** WHAT THE TASK REQUIRES **
Set down all the data again. Change nothing.

** INFORMATION PROVIDED **
::::::

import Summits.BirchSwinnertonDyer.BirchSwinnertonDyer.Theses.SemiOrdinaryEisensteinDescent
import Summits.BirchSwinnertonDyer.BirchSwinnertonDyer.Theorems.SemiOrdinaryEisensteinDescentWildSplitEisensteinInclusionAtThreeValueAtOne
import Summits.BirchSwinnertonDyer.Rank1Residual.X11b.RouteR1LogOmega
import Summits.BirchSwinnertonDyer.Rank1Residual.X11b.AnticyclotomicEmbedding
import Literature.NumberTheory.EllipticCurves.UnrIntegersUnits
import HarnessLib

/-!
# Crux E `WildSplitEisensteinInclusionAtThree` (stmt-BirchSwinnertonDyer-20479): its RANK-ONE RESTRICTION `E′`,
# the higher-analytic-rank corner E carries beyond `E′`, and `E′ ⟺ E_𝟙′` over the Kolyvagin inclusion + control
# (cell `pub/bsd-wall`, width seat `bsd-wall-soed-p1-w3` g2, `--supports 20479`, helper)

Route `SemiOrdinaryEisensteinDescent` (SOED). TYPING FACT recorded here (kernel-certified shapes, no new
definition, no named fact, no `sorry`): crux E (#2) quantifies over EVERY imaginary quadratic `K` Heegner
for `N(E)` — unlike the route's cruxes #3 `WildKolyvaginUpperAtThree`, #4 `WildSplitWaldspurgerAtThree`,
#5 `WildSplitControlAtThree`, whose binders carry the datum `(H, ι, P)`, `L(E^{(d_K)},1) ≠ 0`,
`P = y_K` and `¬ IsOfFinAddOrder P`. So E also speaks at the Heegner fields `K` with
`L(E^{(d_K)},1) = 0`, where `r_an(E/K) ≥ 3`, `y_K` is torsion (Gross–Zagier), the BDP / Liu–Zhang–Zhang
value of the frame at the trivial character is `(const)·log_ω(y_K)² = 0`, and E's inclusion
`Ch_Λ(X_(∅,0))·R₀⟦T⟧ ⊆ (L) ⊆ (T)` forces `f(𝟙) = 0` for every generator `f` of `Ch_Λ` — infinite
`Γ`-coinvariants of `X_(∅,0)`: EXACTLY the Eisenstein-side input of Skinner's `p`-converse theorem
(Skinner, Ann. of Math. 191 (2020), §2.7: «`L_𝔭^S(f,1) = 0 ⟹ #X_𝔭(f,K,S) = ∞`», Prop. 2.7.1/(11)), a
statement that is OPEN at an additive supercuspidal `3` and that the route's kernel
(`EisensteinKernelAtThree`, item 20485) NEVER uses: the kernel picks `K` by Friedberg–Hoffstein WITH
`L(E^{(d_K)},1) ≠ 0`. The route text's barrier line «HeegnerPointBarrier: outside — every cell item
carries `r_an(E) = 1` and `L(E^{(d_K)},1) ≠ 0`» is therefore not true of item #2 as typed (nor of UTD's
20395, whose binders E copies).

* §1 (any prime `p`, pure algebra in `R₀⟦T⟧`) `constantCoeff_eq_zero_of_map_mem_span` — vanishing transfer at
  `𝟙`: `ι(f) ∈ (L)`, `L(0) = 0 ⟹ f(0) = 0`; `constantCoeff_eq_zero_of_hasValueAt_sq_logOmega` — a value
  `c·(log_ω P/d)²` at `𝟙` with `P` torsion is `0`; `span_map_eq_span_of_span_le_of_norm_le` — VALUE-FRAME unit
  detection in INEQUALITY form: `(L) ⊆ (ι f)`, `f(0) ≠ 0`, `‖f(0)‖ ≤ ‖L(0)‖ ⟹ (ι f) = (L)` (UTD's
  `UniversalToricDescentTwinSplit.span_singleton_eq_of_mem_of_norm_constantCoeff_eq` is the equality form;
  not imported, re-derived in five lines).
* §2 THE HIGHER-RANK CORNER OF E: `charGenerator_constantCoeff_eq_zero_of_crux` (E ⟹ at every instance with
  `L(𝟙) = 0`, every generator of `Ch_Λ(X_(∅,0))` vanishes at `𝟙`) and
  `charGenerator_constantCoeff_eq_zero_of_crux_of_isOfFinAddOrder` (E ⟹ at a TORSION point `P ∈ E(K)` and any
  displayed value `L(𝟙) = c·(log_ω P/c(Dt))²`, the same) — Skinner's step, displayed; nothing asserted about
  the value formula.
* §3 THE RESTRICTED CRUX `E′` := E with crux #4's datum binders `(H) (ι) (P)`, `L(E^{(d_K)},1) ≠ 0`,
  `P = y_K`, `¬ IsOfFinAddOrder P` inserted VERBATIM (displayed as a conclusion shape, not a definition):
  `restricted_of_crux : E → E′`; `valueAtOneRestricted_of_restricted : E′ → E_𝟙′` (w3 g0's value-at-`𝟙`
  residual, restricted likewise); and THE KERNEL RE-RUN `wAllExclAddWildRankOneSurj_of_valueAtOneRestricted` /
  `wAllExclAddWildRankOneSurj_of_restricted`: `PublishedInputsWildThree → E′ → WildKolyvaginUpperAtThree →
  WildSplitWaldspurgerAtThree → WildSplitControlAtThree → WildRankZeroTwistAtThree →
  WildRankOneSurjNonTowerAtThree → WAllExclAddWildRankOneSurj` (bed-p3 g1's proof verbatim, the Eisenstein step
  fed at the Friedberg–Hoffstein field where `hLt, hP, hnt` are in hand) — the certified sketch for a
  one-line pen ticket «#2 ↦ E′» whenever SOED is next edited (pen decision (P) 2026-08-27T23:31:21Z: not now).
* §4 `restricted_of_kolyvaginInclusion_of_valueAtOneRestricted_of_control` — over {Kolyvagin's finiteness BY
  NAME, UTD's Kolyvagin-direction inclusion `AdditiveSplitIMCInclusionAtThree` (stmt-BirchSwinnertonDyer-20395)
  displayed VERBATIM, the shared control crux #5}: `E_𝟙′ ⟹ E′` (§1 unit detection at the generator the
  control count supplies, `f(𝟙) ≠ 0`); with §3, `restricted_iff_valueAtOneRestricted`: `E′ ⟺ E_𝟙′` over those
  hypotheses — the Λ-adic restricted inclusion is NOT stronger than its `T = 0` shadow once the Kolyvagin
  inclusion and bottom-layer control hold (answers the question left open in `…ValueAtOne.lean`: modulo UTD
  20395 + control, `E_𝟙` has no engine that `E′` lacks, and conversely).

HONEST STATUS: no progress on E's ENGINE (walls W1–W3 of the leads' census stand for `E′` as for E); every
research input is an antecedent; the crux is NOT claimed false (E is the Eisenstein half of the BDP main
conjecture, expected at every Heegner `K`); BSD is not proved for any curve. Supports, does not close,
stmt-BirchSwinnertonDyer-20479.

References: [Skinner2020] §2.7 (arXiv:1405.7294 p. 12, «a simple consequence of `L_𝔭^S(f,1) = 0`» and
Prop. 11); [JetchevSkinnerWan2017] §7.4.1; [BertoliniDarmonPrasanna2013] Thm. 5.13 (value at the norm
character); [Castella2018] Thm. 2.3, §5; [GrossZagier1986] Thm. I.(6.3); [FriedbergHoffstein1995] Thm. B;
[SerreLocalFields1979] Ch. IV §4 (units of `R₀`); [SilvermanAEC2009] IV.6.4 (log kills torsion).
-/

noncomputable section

::::::

** OUTPUT OF THE EXERCISE **
import Summits.BirchSwinnertonDyer.BirchSwinnertonDyer.Theses.SemiOrdinaryEisensteinDescent
import Summits.BirchSwinnertonDyer.BirchSwinnertonDyer.Theorems.SemiOrdinaryEisensteinDescentWildSplitEisensteinInclusionAtThreeValueAtOne
import Summits.BirchSwinnertonDyer.Rank1Residual.X11b.RouteR1LogOmega
import Summits.BirchSwinnertonDyer.Rank1Residual.X11b.AnticyclotomicEmbedding
import Literature.NumberTheory.EllipticCurves.UnrIntegersUnits
import HarnessLib

/-!
# Crux E `WildSplitEisensteinInclusionAtThree` (stmt-BirchSwinnertonDyer-20479): its RANK-ONE RESTRICTION `E′`,
# the higher-analytic-rank corner E carries beyond `E′`, and `E′ ⟺ E_𝟙′` over the Kolyvagin inclusion + control
# (cell `pub/bsd-wall`, width seat `bsd-wall-soed-p1-w3` g2, `--supports 20479`, helper)

Route `SemiOrdinaryEisensteinDescent` (SOED). TYPING FACT recorded here (kernel-certified shapes, no new
definition, no named fact, no `sorry`): crux E (#2) quantifies over EVERY imaginary quadratic `K` Heegner
for `N(E)` — unlike the route's cruxes #3 `WildKolyvaginUpperAtThree`, #4 `WildSplitWaldspurgerAtThree`,
#5 `WildSplitControlAtThree`, whose binders carry the datum `(H, ι, P)`, `L(E^{(d_K)},1) ≠ 0`,
`P = y_K` and `¬ IsOfFinAddOrder P`. So E also speaks at the Heegner fields `K` with
`L(E^{(d_K)},1) = 0`, where `r_an(E/K) ≥ 3`, `y_K` is torsion (Gross–Zagier), the BDP / Liu–Zhang–Zhang
value of the frame at the trivial character is `(const)·log_ω(y_K)² = 0`, and E's inclusion
`Ch_Λ(X_(∅,0))·R₀⟦T⟧ ⊆ (L) ⊆ (T)` forces `f(𝟙) = 0` for every generator `f` of `Ch_Λ` — infinite
`Γ`-coinvariants of `X_(∅,0)`: EXACTLY the Eisenstein-side input of Skinner's `p`-converse theorem
(Skinner, Ann. of Math. 191 (2020), §2.7: «`L_𝔭^S(f,1) = 0 ⟹ #X_𝔭(f,K,S) = ∞`», Prop. 2.7.1/(11)), a
statement that is OPEN at an additive supercuspidal `3` and that the route's kernel
(`EisensteinKernelAtThree`, item 20485) NEVER uses: the kernel picks `K` by Friedberg–Hoffstein WITH
`L(E^{(d_K)},1) ≠ 0`. The route text's barrier line «HeegnerPointBarrier: outside — every cell item
carries `r_an(E) = 1` and `L(E^{(d_K)},1) ≠ 0`» is therefore not true of item #2 as typed (nor of UTD's
20395, whose binders E copies).

* §1 (any prime `p`, pure algebra in `R₀⟦T⟧`) `constantCoeff_eq_zero_of_map_mem_span` — vanishing transfer at
  `𝟙`: `ι(f) ∈ (L)`, `L(0) = 0 ⟹ f(0) = 0`; `constantCoeff_eq_zero_of_hasValueAt_sq_logOmega` — a value
  `c·(log_ω P/d)²` at `𝟙` with `P` torsion is `0`; `span_map_eq_span_of_span_le_of_norm_le` — VALUE-FRAME unit
  detection in INEQUALITY form: `(L) ⊆ (ι f)`, `f(0) ≠ 0`, `‖f(0)‖ ≤ ‖L(0)‖ ⟹ (ι f) = (L)` (UTD's
  `UniversalToricDescentTwinSplit.span_singleton_eq_of_mem_of_norm_constantCoeff_eq` is the equality form;
  not imported, re-derived in five lines).
* §2 THE HIGHER-RANK CORNER OF E: `charGenerator_constantCoeff_eq_zero_of_crux` (E ⟹ at every instance with
  `L(𝟙) = 0`, every generator of `Ch_Λ(X_(∅,0))` vanishes at `𝟙`) and
  `charGenerator_constantCoeff_eq_zero_of_crux_of_isOfFinAddOrder` (E ⟹ at a TORSION point `P ∈ E(K)` and any
  displayed value `L(𝟙) = c·(log_ω P/c(Dt))²`, the same) — Skinner's step, displayed; nothing asserted about
  the value formula.
* §3 THE RESTRICTED CRUX `E′` := E with crux #4's datum binders `(H) (ι) (P)`, `L(E^{(d_K)},1) ≠ 0`,
  `P = y_K`, `¬ IsOfFinAddOrder P` inserted VERBATIM (displayed as a conclusion shape, not a definition):
  `restricted_of_crux : E → E′`; `valueAtOneRestricted_of_restricted : E′ → E_𝟙′` (w3 g0's value-at-`𝟙`
  residual, restricted likewise); and THE KERNEL RE-RUN `wAllExclAddWildRankOneSurj_of_valueAtOneRestricted` /
  `wAllExclAddWildRankOneSurj_of_restricted`: `PublishedInputsWildThree → E′ → WildKolyvaginUpperAtThree →
  WildSplitWaldspurgerAtThree → WildSplitControlAtThree → WildRankZeroTwistAtThree →
  WildRankOneSurjNonTowerAtThree → WAllExclAddWildRankOneSurj` (bed-p3 g1's proof verbatim, the Eisenstein step
  fed at the Friedberg–Hoffstein field where `hLt, hP, hnt` are in hand) — the certified sketch for a
  one-line pen ticket «#2 ↦ E′» whenever SOED is next edited (pen decision (P) 2026-08-27T23:31:21Z: not now).
* §4 `restricted_of_kolyvaginInclusion_of_valueAtOneRestricted_of_control` — over {Kolyvagin's finiteness BY
  NAME, UTD's Kolyvagin-direction inclusion `AdditiveSplitIMCInclusionAtThree` (stmt-BirchSwinnertonDyer-20395)
  displayed VERBATIM, the shared control crux #5}: `E_𝟙′ ⟹ E′` (§1 unit detection at the generator the
  control count supplies, `f(𝟙) ≠ 0`); with §3, `restricted_iff_valueAtOneRestricted`: `E′ ⟺ E_𝟙′` over those
  hypotheses — the Λ-adic restricted inclusion is NOT stronger than its `T = 0` shadow once the Kolyvagin
  inclusion and bottom-layer control hold (answers the question left open in `…ValueAtOne.lean`: modulo UTD
  20395 + control, `E_𝟙` has no engine that `E′` lacks, and conversely).

HONEST STATUS: no progress on E's ENGINE (walls W1–W3 of the leads' census stand for `E′` as for E); every
research input is an antecedent; the crux is NOT claimed false (E is the Eisenstein half of the BDP main
conjecture, expected at every Heegner `K`); BSD is not proved for any curve. Supports, does not close,
stmt-BirchSwinnertonDyer-20479.

References: [Skinner2020] §2.7 (arXiv:1405.7294 p. 12, «a simple consequence of `L_𝔭^S(f,1) = 0`» and
Prop. 11); [JetchevSkinnerWan2017] §7.4.1; [BertoliniDarmonPrasanna2013] Thm. 5.13 (value at the norm
character); [Castella2018] Thm. 2.3, §5; [GrossZagier1986] Thm. I.(6.3); [FriedbergHoffstein1995] Thm. B;
[SerreLocalFields1979] Ch. IV §4 (units of `R₀`); [SilvermanAEC2009] IV.6.4 (log kills torsion).
-/

noncomputable section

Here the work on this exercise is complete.